Why is crypto market crashing today? Bitcoin sheds 6%, Ethereum dips 8%

Crypto markets are in a bloodbath on Monday due to macroeconomic conditions globally. The market is struggling to keep its 900 billion dollars valuation. Investors held a cautious position as they await US Fed’s monetary policy outcomes amidst soaring inflation. The crypto leader Bitcoin has dipped to a three-month low, while Ethereum nosedived more than 8% during the day. The hype around Ethereum Merge has subsided and there are fewer catalysts in the crypto market currently. Also, the strengthening in the US dollar has further acted as a spoilsport in dampening global markets mood making cryptocurrencies vulnerable too.

At the time of writing, on CoinMarketCap, the global crypto market cap was at $914.50 billion down by 5.56% over the last day. However, there is a rise in total crypto market volume by 66.3% to $81.92 billion over the last 24 hours.

Meanwhile, the total volume in DeFi is currently $5.84 billion — 7.13% of the total crypto market 24-hour volume. The volume of all stablecoins is now $74.80 billion — which is 91.30% of the total crypto market 24-hour volume.

Bitcoin was trading near $18,765.08 down by 6.04%, while Ethereum traded at $1,314 plunging by 8.44%. Other major cryptocurrencies like BNB, XRP, Cardano, Solana, and Dogecoin tumbled between 4-8%.

Bitcoin’s dominance stood at 39.34% at present lower by 0.19% over the day.

In the last seven days, Bitcoin and Ethereum shed nearly 16% and 25% respectively.

Among the gainers in the crypto market are — Helium up by 4%, Terra ClassicUSD, and Neutrino surging more than 1% each. In the top underperforming list were — Ethereum Classic dipping nearly 13%, followed by Kusama, Curve DAO Token, EOS, Celsius, and Ravencoin plummeting between nearly 11-12%.

Talking about the crypto market’s performance, Rajagopal Menon, Vice President, WazirX said, “The Fed has been raising rates aggressively to tame inflation since its meetings in March of this year. More than expected August CPI inflation data from the US has reinduced fears that interest rate hikes will continue to prevail globally. US Dollar Index DXY has undergone another rally this week and is now nearing 110. This news has impacted multiple investment markets such as stocks and cryptocurrencies.”

Adding Menon said, “after the successful completion of the Merge ETH prices fell on the “sell on the news” phenomenon; this was followed by a decline in prices of other cryptos. Since all the hoopla around the merge has abated. The short-term traders who bought ETH in the anticipation of positive momentum and to get the forked tokens have sold their positions after the event. This has led to a significant drop in prices.”

Meanwhile, Edul Patel, CEO, and co-founder of Mudrex – A Global Crypto Investing Platform said, “The second largest cryptocurrency, Ethereum, has been down by 24% over the last week. The slump might be due to the soaring inflation, fear of recession, and anxiety around the Federal Open Market Committee’s meet-up on the 21st of September over the next interest hike.”
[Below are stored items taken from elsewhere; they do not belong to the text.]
import Mathlib.MeasureTheory.Function.Jacobian
import Mathlib.MeasureTheory.Constructions.Pi
import Mathlib.LinearAlgebra.Matrix.Determinant.Basic
import Mathlib.Analysis.Calculus.FDeriv.Mul
import Mathlib.Analysis.Calculus.FDeriv.Prod
import HarnessLib

/-!
# The quadratic substitution `y = (-x₂ x₀, -x₂ x₁, x₀² + x₁²)` on the upper half-space of `ℝ³`

The polynomial map `Q(x) = (-x₂ x₀, -x₂ x₁, x₀² + x₁²)` maps the open upper half-space
`{x₂ > 0}` of `ℝ³` minus its axis bijectively onto itself, with Jacobian determinant
`det DQ(x) = -2 x₂ (x₀² + x₁²)`. On directions it exchanges the polar angle `θ` (from the `x₂`-axis)
with `π/2 - θ` (and rotates the azimuth by `π`); on radii it is quadratic. We prove the change of
variables (`MeasureTheory.lintegral_image_eq_lintegral_abs_det_fderiv_mul`)

`∫_{y₂ > 0} H(y) dy = ∫_{x₂ > 0} 2 x₂ (x₀² + x₁²) H(Q x) dx` (`lintegral_halfSpace_eq_lintegral_quadraticSwap`)

for every `H ≥ 0` on `Fin 3 → ℝ` (Lebesgue measure; no measurability is needed). Combined with polar coordinates this is the
substitution behind the exchange symmetry `v' ↔ v_*'` of the three-dimensional hard-sphere gain term
(the impact direction `ω` and the direction of `V - (V·ω) ω` carry the same measure `(V·ω)₊ dω` on
`S²`), see `Literature/Analysis/UnboundedOperators/HardSphereGainExchange.lean`.

No new definitions are introduced; the map and its Jacobian matrix are written out in the statements.
-/

open MeasureTheory Set Filter
open scoped ENNReal Matrix

namespace Literature.MeasureTheory.Lebesgue

noncomputable section

/-! ### The derivative and its determinant -/

/-- The derivative of `Q(x) = (-x₂ x₀, -x₂ x₁, x₀² + x₁²)`: the Jacobian matrix
`[[-x₂, 0, -x₀], [0, -x₂, -x₁], [2x₀, 2x₁, 0]]`. [folklore] -/
theorem hasFDerivAt_quadraticSwap (x : Fin 3 → ℝ) :
    HasFDerivAt (fun x : Fin 3 → ℝ => ![-(x 2 * x 0), -(x 2 * x 1), x 0 ^ 2 + x 1 ^ 2])
      (Matrix.toLin' !![-(x 2), 0, -(x 0); 0, -(x 2), -(x 1); 2 * x 0, 2 * x 1, 0]).toContinuousLinearMap
      x := by
  rw [hasFDerivAt_pi']
  intro i
  have h0 := hasFDerivAt_apply (𝕜 := ℝ) (0 : Fin 3) x
  have h1 := hasFDerivAt_apply (𝕜 := ℝ) (1 : Fin 3) x
  have h2 := hasFDerivAt_apply (𝕜 := ℝ) (2 : Fin 3) x
  have hsq : (fun x : Fin 3 → ℝ => x 0 ^ 2 + x 1 ^ 2) = fun x => x 0 * x 0 + x 1 * x 1 := by
    funext x; ring
  fin_cases i
  · change HasFDerivAt (fun x : Fin 3 → ℝ => -(x 2 * x 0)) _ x
    refine ((h2.mul h0).neg).congr_fderiv ?_
    ext h
    simp [Matrix.toLin'_apply, dotProduct, Fin.sum_univ_three]
    ring
  · change HasFDerivAt (fun x : Fin 3 → ℝ => -(x 2 * x 1)) _ x
    refine ((h2.mul h1).neg).congr_fderiv ?_
    ext h
    simp [Matrix.toLin'_apply, dotProduct, Fin.sum_univ_three]
    ring
  · change HasFDerivAt (fun x : Fin 3 → ℝ => x 0 ^ 2 + x 1 ^ 2) _ x
    rw [hsq]
    refine ((h0.mul h0).add (h1.mul h1)).congr_fderiv ?_
    ext h
    simp [Matrix.toLin'_apply, dotProduct, Fin.sum_univ_three]
    ring

/-- `det DQ(x) = -2 x₂ (x₀² + x₁²)`. [folklore] -/
theorem det_fderiv_quadraticSwap (x : Fin 3 → ℝ) :
    ((Matrix.toLin' !![-(x 2), 0, -(x 0); 0, -(x 2), -(x 1); 2 * x 0, 2 * x 1, 0]).toContinuousLinearMap).det
      = -(2 * x 2 * (x 0 ^ 2 + x 1 ^ 2)) := by
  rw [LinearMap.det_toContinuousLinearMap, LinearMap.det_toLin', Matrix.det_fin_three]
  simp
  ring

/-! ### Injectivity and the image -/

/-- `Q` is injective on `{x₂ > 0, (x₀, x₁) ≠ 0}`: from `y = Q x` one recovers
`x₂ = |(y₀, y₁)| / √y₂` and `(x₀, x₁) = -(y₀, y₁) / x₂`. [folklore] -/
theorem injOn_quadraticSwap :
    InjOn (fun x : Fin 3 → ℝ => ![-(x 2 * x 0), -(x 2 * x 1), x 0 ^ 2 + x 1 ^ 2])
      {x | 0 < x 2 ∧ 0 < x 0 ^ 2 + x 1 ^ 2} := by
  intro x hx x' hx' h
  simp only [mem_setOf_eq] at hx hx'
  have e0 := congrFun h 0
  have e1 := congrFun h 1
  have e2 := congrFun h 2
  simp only [Matrix.cons_val_zero, Matrix.cons_val_one, Matrix.cons_val, neg_inj] at e0 e1 e2
  -- `x₂² (x₀² + x₁²) = x₂'² (x₀'² + x₁'²)` and `x₀² + x₁² = x₀'² + x₁'²` give `x₂ = x₂'`
  have hsq : x 2 ^ 2 * (x 0 ^ 2 + x 1 ^ 2) = x' 2 ^ 2 * (x' 0 ^ 2 + x' 1 ^ 2) := by
    calc x 2 ^ 2 * (x 0 ^ 2 + x 1 ^ 2) = (x 2 * x 0) ^ 2 + (x 2 * x 1) ^ 2 := by ring
      _ = (x' 2 * x' 0) ^ 2 + (x' 2 * x' 1) ^ 2 := by rw [e0, e1]
      _ = _ := by ring
  rw [e2] at hsq
  have h22 : x 2 ^ 2 = x' 2 ^ 2 := mul_right_cancel₀ hx'.2.ne' hsq
  have h2 : x 2 = x' 2 := by
    have := (pow_left_inj₀ hx.1.le hx'.1.le two_ne_zero).1 h22
    exact this
  rw [h2] at e0 e1
  have hx0 : x 0 = x' 0 := mul_left_cancel₀ hx'.1.ne' e0
  have hx1 : x 1 = x' 1 := mul_left_cancel₀ hx'.1.ne' e1
  funext i
  fin_cases i
  · exact hx0
  · exact hx1
  · exact h2

/-- The image of `{x₂ > 0, (x₀, x₁) ≠ 0}` under `Q` is `{y₂ > 0, (y₀, y₁) ≠ 0}`. [folklore] -/
theorem image_quadraticSwap :
    (fun x : Fin 3 → ℝ => ![-(x 2 * x 0), -(x 2 * x 1), x 0 ^ 2 + x 1 ^ 2]) ''
        {x | 0 < x 2 ∧ 0 < x 0 ^ 2 + x 1 ^ 2} =
      {y | 0 < y 2 ∧ 0 < y 0 ^ 2 + y 1 ^ 2} := by
  ext y
  simp only [mem_image, mem_setOf_eq]
  constructor
  · rintro ⟨x, ⟨hx2, hx01⟩, rfl⟩
    simp only [Matrix.cons_val_zero, Matrix.cons_val_one, Matrix.cons_val]
    refine ⟨hx01, ?_⟩
    have : (-(x 2 * x 0)) ^ 2 + (-(x 2 * x 1)) ^ 2 = x 2 ^ 2 * (x 0 ^ 2 + x 1 ^ 2) := by ring
    rw [this]
    positivity
  · rintro ⟨hy2, hy01⟩
    set ρ : ℝ := Real.sqrt (y 0 ^ 2 + y 1 ^ 2) with hρ
    set s : ℝ := Real.sqrt (y 2) with hs
    have hρ0 : 0 < ρ := Real.sqrt_pos.2 hy01
    have hs0 : 0 < s := Real.sqrt_pos.2 hy2
    have hρ2 : ρ ^ 2 = y 0 ^ 2 + y 1 ^ 2 := Real.sq_sqrt hy01.le
    have hs2 : s ^ 2 = y 2 := Real.sq_sqrt hy2.le
    have hρne : ρ ≠ 0 := hρ0.ne'
    have hsne : s ≠ 0 := hs0.ne'
    have hc0 : ρ / s * (s * y 0 / ρ) = y 0 := by field_simp
    have hc1 : ρ / s * (s * y 1 / ρ) = y 1 := by field_simp
    have hc2 : (s * y 0 / ρ) ^ 2 + (s * y 1 / ρ) ^ 2 = y 2 := by
      rw [div_pow, div_pow, mul_pow, mul_pow, ← add_div, ← mul_add, hs2, ← hρ2]
      field_simp
    have hpos2 : 0 < ρ / s := by positivity
    have hpos01 : 0 < (-(s * y 0 / ρ)) ^ 2 + (-(s * y 1 / ρ)) ^ 2 := by
      rw [neg_sq, neg_sq, hc2]; exact hy2
    refine ⟨![-(s * y 0 / ρ), -(s * y 1 / ρ), ρ / s], ⟨?_, ?_⟩, ?_⟩
    · simpa using hpos2
    · simpa using hpos01
    · funext i
      fin_cases i <;> simp [hc0, hc1, hc2]

/-! ### The change of variables -/

/-- The axis `{y₀ = 0}` is Lebesgue-null in `ℝ³`. [folklore] -/
theorem volume_setOf_apply_zero_eq_zero :
    volume {y : Fin 3 → ℝ | y 0 = 0} = 0 := by
  rw [volume_pi]
  exact Measure.pi_hyperplane _ 0 0

/-- **The quadratic substitution on the upper half-space**: for every `H ≥ 0`,
`∫_{y₂ > 0} H(y) dy = ∫_{x₂ > 0} 2 x₂ (x₀² + x₁²) H(-x₂ x₀, -x₂ x₁, x₀² + x₁²) dx`.
[folklore] -/
theorem lintegral_halfSpace_eq_lintegral_quadraticSwap (H : (Fin 3 → ℝ) → ℝ≥0∞) :
    ∫⁻ y in {y : Fin 3 → ℝ | 0 < y 2}, H y =
      ∫⁻ x in {x : Fin 3 → ℝ | 0 < x 2}, ENNReal.ofReal (2 * x 2 * (x 0 ^ 2 + x 1 ^ 2)) *
        H ![-(x 2 * x 0), -(x 2 * x 1), x 0 ^ 2 + x 1 ^ 2] := by
  have hsm : MeasurableSet {x : Fin 3 → ℝ | 0 < x 2 ∧ 0 < x 0 ^ 2 + x 1 ^ 2} :=
    (measurableSet_lt measurable_const (measurable_pi_apply 2)).inter
      (measurableSet_lt measurable_const (((measurable_pi_apply 0).pow_const 2).add
        ((measurable_pi_apply 1).pow_const 2)))
  -- Step 1: both sides live on `{x₂ > 0, (x₀, x₁) ≠ 0}`
  have hsub : {x : Fin 3 → ℝ | 0 < x 2 ∧ 0 < x 0 ^ 2 + x 1 ^ 2} ⊆ {x : Fin 3 → ℝ | 0 < x 2} :=
    fun x hx => hx.1
  have hdiff : ({x : Fin 3 → ℝ | 0 < x 2} \ {x : Fin 3 → ℝ | 0 < x 2 ∧ 0 < x 0 ^ 2 + x 1 ^ 2}) ⊆
      {y : Fin 3 → ℝ | y 0 = 0} := by
    intro x hx
    simp only [Set.mem_sdiff, mem_setOf_eq, not_and, not_lt] at hx
    have h := hx.2 hx.1
    have h0 : x 0 ^ 2 = 0 := by nlinarith [sq_nonneg (x 0), sq_nonneg (x 1)]
    exact pow_eq_zero_iff (n := 2) (by norm_num) |>.1 h0
  have hnull : volume ({x : Fin 3 → ℝ | 0 < x 2} \
      {x : Fin 3 → ℝ | 0 < x 2 ∧ 0 < x 0 ^ 2 + x 1 ^ 2}) = 0 :=
    measure_mono_null hdiff volume_setOf_apply_zero_eq_zero
  have hrestr : ∀ G : (Fin 3 → ℝ) → ℝ≥0∞, ∫⁻ y in {y : Fin 3 → ℝ | 0 < y 2}, G y =
      ∫⁻ y in {x : Fin 3 → ℝ | 0 < x 2 ∧ 0 < x 0 ^ 2 + x 1 ^ 2}, G y := fun G => by
    rw [← sdiff_union_of_subset hsub, lintegral_union hsm disjoint_sdiff_left,
      setLIntegral_measure_zero _ _ hnull, zero_add]
  rw [hrestr, hrestr]
  conv_lhs => rw [← image_quadraticSwap]
  -- Step 2: the change of variables
  rw [lintegral_image_eq_lintegral_abs_det_fderiv_mul volume hsm
    (fun x _ => (hasFDerivAt_quadraticSwap x).hasFDerivWithinAt) injOn_quadraticSwap]
  refine setLIntegral_congr_fun hsm fun x hx => ?_
  rw [det_fderiv_quadraticSwap, abs_neg, abs_of_nonneg]
  have := hx.1.le
  positivity

end

end Literature.MeasureTheory.Lebesgue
US Federal Reserve’s monetary policy will begin from September 20 to 21. US inflation came in higher-than-expected at 8.3% in August 2022.

Last week, Ethereum finally upgraded to Merge. The new upgrade has completed Ethereum’s transition to proof-of-stake consensus, officially deprecating proof-of-work and reducing energy consumption by ~99.95%. Many had expected the Merge’s launch to spur the crypto market, however, experts believe the upgrade came at the wrong time when markets are not strong.

Amanjot Malhotra, Country Head – India, Bitay said, “The crypto slump in the market is a direct result of the macroeconomic conditions Globally. The Ethereum merge could not have taken place at a worse time as the markets are not that strong. Due to soaring inflation, the Federal Reserve has taken an extremely bearish stance for the market as their main goal is to control inflation.”

Further, Prashant Kumar, Founder, and CEO at weTrade said, “Ethereum completed a historic update with the Merge last week. With a move that big, there are bound to be teething troubles. There was a certain amount of short-term selling that was also expected. However, we are seeing a decline in all cryptocurrencies and not just Ethereum. The current decline cannot be associated with the Merge alone but global economic factors including inflation hikes in the US are key contributors to this.”

Talking about where Bitcoin is likely headed, Mudrex CEO said, “The CPI data released has impacted the Bitcoin market negatively, so BTC will likely retest the buyer’s commitment between US$19,000 and US$18000 support. We may see a bullish pattern if BTC can survive above this support.”